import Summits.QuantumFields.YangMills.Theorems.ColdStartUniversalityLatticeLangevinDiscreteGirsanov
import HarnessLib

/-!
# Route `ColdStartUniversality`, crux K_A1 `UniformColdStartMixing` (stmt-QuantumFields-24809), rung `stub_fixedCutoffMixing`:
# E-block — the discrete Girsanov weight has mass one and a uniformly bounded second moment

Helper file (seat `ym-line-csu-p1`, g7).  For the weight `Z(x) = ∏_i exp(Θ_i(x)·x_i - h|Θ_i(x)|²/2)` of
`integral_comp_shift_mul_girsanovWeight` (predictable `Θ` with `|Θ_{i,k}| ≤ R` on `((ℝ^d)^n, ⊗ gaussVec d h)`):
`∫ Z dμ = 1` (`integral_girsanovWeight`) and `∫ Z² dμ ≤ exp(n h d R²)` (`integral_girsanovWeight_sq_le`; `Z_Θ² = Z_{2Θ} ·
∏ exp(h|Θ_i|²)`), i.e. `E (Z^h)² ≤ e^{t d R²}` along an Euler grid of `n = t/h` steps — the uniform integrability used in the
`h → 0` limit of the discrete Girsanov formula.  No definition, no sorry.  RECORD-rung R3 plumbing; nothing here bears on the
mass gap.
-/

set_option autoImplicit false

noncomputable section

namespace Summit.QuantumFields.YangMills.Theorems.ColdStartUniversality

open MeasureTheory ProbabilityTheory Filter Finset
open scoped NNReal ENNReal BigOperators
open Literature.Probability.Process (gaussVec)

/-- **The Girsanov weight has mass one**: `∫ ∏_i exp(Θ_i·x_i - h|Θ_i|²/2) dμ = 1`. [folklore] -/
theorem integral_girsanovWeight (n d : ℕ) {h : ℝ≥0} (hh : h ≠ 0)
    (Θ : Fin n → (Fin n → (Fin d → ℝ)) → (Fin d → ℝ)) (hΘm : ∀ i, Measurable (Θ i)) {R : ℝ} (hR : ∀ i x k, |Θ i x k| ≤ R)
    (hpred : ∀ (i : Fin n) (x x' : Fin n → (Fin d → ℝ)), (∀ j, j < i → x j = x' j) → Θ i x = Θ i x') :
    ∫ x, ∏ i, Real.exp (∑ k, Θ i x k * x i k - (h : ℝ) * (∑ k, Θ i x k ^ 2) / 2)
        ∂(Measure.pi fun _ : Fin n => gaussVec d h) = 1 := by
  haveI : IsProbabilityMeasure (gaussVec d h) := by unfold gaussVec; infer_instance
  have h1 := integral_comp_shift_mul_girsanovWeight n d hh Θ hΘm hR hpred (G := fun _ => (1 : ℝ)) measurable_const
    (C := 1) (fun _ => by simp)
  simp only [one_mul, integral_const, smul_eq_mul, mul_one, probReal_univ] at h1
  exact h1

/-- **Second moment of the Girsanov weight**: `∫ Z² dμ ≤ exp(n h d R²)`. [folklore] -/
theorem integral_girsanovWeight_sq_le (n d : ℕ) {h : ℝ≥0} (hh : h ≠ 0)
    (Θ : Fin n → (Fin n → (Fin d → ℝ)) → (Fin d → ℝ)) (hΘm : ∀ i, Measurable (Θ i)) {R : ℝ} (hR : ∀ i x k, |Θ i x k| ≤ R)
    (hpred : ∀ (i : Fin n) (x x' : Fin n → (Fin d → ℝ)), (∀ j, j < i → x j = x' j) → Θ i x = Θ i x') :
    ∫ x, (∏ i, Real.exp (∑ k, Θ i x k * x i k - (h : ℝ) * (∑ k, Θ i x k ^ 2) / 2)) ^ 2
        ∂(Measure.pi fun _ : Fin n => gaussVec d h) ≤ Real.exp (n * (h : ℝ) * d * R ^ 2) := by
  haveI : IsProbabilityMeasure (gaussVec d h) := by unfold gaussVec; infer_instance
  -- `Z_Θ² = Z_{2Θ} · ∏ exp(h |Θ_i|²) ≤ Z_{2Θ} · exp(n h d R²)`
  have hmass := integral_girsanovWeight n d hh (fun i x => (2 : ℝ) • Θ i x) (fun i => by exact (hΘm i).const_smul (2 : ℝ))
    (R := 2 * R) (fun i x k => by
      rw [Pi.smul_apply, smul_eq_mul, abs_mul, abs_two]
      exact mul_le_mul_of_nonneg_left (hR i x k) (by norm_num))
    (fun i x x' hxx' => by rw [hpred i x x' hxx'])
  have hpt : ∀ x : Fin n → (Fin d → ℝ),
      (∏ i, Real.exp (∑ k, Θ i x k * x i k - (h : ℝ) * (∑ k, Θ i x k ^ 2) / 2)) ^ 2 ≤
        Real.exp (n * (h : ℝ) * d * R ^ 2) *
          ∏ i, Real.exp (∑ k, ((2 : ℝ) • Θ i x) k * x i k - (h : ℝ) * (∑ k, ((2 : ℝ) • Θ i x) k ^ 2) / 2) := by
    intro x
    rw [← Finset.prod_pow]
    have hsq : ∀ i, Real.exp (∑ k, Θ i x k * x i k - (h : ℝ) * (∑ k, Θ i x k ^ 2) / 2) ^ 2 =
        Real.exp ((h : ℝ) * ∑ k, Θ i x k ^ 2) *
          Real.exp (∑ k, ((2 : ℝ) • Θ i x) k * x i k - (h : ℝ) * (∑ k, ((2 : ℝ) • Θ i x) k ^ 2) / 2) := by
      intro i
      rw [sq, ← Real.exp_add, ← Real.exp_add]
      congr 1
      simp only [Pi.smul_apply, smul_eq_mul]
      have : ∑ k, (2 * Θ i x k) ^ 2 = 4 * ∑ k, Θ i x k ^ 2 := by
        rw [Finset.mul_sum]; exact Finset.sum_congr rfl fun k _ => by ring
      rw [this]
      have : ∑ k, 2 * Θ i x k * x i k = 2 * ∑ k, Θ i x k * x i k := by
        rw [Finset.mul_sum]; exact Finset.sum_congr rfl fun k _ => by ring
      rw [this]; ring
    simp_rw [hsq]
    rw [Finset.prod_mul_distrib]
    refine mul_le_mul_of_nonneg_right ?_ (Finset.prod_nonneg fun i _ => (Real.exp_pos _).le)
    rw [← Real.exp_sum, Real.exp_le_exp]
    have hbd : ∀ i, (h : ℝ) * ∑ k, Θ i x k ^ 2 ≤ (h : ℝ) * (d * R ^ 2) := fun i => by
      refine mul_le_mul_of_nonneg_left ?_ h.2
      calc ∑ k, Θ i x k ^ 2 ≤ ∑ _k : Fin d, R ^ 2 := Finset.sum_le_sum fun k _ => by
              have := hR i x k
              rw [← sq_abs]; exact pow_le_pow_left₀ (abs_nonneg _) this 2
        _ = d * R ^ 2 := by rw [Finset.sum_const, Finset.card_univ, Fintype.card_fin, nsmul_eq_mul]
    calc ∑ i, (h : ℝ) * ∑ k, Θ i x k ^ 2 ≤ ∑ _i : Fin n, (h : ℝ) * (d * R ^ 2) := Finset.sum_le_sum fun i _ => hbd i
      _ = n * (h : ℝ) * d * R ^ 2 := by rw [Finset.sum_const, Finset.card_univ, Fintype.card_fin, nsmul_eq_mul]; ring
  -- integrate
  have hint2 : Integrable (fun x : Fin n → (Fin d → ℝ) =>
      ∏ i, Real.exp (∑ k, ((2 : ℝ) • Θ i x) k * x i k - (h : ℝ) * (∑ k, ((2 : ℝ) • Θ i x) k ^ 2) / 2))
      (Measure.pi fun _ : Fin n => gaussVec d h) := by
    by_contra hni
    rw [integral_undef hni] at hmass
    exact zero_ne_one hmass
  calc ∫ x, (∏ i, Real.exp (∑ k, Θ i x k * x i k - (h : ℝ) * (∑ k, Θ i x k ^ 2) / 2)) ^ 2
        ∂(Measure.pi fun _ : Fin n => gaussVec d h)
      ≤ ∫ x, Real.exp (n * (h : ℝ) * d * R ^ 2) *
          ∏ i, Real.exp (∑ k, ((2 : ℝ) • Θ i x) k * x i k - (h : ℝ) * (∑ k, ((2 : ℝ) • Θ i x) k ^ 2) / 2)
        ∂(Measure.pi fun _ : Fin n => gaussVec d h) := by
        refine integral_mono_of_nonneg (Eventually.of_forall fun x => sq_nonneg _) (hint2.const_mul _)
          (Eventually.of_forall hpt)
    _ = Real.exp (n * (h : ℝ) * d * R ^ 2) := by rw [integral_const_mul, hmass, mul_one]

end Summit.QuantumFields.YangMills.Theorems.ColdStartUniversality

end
□ □ □ □ □
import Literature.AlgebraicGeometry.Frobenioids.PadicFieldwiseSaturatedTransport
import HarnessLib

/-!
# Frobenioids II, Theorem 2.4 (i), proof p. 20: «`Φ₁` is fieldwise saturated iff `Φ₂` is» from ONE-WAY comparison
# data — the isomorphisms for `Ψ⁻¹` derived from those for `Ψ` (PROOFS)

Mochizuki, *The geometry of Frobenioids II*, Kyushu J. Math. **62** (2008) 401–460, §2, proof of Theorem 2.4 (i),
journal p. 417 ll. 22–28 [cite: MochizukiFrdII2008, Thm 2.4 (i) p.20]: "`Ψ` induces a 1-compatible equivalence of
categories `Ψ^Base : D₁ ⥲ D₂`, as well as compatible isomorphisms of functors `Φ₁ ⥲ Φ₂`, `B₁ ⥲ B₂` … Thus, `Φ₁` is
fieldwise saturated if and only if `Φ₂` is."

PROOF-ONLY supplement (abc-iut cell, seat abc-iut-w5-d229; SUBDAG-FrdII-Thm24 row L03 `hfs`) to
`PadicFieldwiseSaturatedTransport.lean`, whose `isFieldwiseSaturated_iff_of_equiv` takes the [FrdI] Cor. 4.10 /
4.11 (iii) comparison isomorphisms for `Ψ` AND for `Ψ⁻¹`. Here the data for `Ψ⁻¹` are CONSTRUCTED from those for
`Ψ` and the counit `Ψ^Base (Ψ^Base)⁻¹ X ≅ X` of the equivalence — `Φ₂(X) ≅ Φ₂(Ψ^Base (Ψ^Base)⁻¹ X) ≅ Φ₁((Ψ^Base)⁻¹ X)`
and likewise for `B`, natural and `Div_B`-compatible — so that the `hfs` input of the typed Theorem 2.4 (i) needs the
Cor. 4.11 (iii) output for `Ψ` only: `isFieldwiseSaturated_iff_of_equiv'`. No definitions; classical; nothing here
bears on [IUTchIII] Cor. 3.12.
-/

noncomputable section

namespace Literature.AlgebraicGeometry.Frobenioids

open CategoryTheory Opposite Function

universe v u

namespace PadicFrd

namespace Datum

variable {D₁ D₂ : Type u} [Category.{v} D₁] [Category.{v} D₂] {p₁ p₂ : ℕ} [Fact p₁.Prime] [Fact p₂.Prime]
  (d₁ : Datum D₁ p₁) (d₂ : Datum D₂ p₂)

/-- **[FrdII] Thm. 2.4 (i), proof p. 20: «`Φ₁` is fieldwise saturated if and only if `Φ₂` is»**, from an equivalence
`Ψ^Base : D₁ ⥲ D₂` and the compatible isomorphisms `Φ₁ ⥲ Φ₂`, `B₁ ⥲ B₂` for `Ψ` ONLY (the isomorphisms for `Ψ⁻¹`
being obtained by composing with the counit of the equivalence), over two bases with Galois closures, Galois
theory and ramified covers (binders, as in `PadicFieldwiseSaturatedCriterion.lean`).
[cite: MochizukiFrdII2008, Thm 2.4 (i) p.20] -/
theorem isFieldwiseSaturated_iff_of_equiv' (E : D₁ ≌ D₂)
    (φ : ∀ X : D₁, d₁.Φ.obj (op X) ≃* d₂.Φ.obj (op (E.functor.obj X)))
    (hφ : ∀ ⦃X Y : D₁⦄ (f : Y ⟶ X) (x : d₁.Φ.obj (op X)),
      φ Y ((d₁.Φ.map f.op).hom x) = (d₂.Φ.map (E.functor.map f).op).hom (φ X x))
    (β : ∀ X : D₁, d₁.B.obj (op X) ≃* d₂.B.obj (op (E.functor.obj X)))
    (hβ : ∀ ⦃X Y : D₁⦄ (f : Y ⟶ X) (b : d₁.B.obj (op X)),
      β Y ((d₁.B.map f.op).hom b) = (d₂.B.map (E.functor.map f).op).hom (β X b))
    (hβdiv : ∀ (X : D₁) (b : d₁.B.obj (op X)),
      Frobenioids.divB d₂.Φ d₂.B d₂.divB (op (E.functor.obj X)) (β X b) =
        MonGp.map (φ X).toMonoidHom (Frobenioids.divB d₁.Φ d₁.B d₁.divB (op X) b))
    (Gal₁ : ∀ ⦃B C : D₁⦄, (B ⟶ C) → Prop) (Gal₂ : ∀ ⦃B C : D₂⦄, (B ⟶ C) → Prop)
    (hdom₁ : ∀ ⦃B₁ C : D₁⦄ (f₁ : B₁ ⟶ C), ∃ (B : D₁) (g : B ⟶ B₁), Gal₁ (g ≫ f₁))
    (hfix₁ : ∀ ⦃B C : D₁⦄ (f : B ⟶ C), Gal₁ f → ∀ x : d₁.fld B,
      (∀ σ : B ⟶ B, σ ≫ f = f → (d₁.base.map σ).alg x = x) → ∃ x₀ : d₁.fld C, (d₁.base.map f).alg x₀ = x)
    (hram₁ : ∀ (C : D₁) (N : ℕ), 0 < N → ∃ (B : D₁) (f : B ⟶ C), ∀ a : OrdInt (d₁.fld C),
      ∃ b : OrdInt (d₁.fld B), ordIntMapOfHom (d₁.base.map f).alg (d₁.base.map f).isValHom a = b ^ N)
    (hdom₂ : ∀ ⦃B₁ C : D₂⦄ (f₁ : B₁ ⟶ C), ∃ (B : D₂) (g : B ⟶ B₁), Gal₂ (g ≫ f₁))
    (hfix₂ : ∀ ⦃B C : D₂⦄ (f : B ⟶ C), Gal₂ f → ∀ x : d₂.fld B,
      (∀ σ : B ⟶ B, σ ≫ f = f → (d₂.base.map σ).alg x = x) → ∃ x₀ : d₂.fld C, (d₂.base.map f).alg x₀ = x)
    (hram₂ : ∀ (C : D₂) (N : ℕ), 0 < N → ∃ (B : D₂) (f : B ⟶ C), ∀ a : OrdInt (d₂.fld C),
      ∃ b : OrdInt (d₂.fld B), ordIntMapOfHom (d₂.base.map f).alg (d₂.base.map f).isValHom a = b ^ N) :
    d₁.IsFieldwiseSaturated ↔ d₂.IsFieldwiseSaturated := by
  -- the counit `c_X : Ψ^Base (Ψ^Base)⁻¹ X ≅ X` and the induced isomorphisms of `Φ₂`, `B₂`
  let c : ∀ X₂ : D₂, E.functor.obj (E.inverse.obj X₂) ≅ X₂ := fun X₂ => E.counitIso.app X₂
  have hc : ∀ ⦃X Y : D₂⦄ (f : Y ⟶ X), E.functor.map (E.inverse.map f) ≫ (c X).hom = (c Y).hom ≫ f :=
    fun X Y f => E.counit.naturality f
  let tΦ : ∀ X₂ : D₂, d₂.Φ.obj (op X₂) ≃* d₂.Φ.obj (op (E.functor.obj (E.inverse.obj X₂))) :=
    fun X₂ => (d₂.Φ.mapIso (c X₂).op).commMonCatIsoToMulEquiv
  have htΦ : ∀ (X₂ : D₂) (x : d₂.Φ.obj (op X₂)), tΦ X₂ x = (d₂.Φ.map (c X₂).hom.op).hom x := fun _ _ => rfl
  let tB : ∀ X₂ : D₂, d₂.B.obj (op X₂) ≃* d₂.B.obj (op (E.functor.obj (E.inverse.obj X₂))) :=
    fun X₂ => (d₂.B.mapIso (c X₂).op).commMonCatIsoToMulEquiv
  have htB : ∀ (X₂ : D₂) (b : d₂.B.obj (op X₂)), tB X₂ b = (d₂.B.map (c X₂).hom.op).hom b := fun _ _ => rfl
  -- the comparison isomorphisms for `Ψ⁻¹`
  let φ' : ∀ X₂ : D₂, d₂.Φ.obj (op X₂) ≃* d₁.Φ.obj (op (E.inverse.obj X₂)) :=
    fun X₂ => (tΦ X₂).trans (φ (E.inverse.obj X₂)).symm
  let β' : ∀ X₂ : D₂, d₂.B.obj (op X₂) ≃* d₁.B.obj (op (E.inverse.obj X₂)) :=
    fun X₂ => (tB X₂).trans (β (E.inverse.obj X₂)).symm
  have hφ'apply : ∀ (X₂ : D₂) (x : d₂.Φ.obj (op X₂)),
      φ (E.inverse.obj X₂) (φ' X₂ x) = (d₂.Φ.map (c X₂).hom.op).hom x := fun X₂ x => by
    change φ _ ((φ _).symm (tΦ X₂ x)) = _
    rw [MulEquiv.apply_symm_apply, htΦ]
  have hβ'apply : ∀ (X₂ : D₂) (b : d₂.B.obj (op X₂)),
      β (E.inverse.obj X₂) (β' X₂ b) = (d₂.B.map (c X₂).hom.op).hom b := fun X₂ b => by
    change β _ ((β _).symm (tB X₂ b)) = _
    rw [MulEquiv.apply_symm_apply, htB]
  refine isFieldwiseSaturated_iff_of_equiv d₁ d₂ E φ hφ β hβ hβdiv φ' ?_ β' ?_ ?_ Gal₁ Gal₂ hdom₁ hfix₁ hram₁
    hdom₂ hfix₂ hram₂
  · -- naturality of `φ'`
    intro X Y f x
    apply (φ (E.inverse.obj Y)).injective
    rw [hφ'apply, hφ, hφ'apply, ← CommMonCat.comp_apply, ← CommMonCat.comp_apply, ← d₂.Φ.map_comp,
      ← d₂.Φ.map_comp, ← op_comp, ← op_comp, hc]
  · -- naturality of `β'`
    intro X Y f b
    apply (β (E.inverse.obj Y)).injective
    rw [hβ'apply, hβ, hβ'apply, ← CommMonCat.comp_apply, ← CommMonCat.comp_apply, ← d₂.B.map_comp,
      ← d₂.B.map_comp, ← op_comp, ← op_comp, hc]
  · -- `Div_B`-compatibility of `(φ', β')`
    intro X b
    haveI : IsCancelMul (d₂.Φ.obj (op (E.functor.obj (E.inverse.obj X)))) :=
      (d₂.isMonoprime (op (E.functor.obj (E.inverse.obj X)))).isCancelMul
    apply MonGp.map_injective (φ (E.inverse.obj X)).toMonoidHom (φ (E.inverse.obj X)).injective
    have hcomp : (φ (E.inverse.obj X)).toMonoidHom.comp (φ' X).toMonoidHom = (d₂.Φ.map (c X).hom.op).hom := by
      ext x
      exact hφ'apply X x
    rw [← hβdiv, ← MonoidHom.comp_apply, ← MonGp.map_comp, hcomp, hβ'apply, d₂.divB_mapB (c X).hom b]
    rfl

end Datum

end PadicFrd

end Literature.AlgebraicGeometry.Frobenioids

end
□ □ □ □ □
### TO DO
Within the listing above, locate the line containing "have htB : ∀" and the line containing "let β' : ∀ X₂". Reproduce those two lines and all lines between them exactly, with nothing added.

### WRITTEN SOLUTION
  have htB : ∀ (X₂ : D₂) (b : d₂.B.obj (op X₂)), tB X₂ b = (d₂.B.map (c X₂).hom.op).hom b := fun _ _ => rfl
  -- the comparison isomorphisms for `Ψ⁻¹`
  let φ' : ∀ X₂ : D₂, d₂.Φ.obj (op X₂) ≃* d₁.Φ.obj (op (E.inverse.obj X₂)) :=
    fun X₂ => (tΦ X₂).trans (φ (E.inverse.obj X₂)).symm
  let β' : ∀ X₂ : D₂, d₂.B.obj (op X₂) ≃* d₁.B.obj (op (E.inverse.obj X₂)) :=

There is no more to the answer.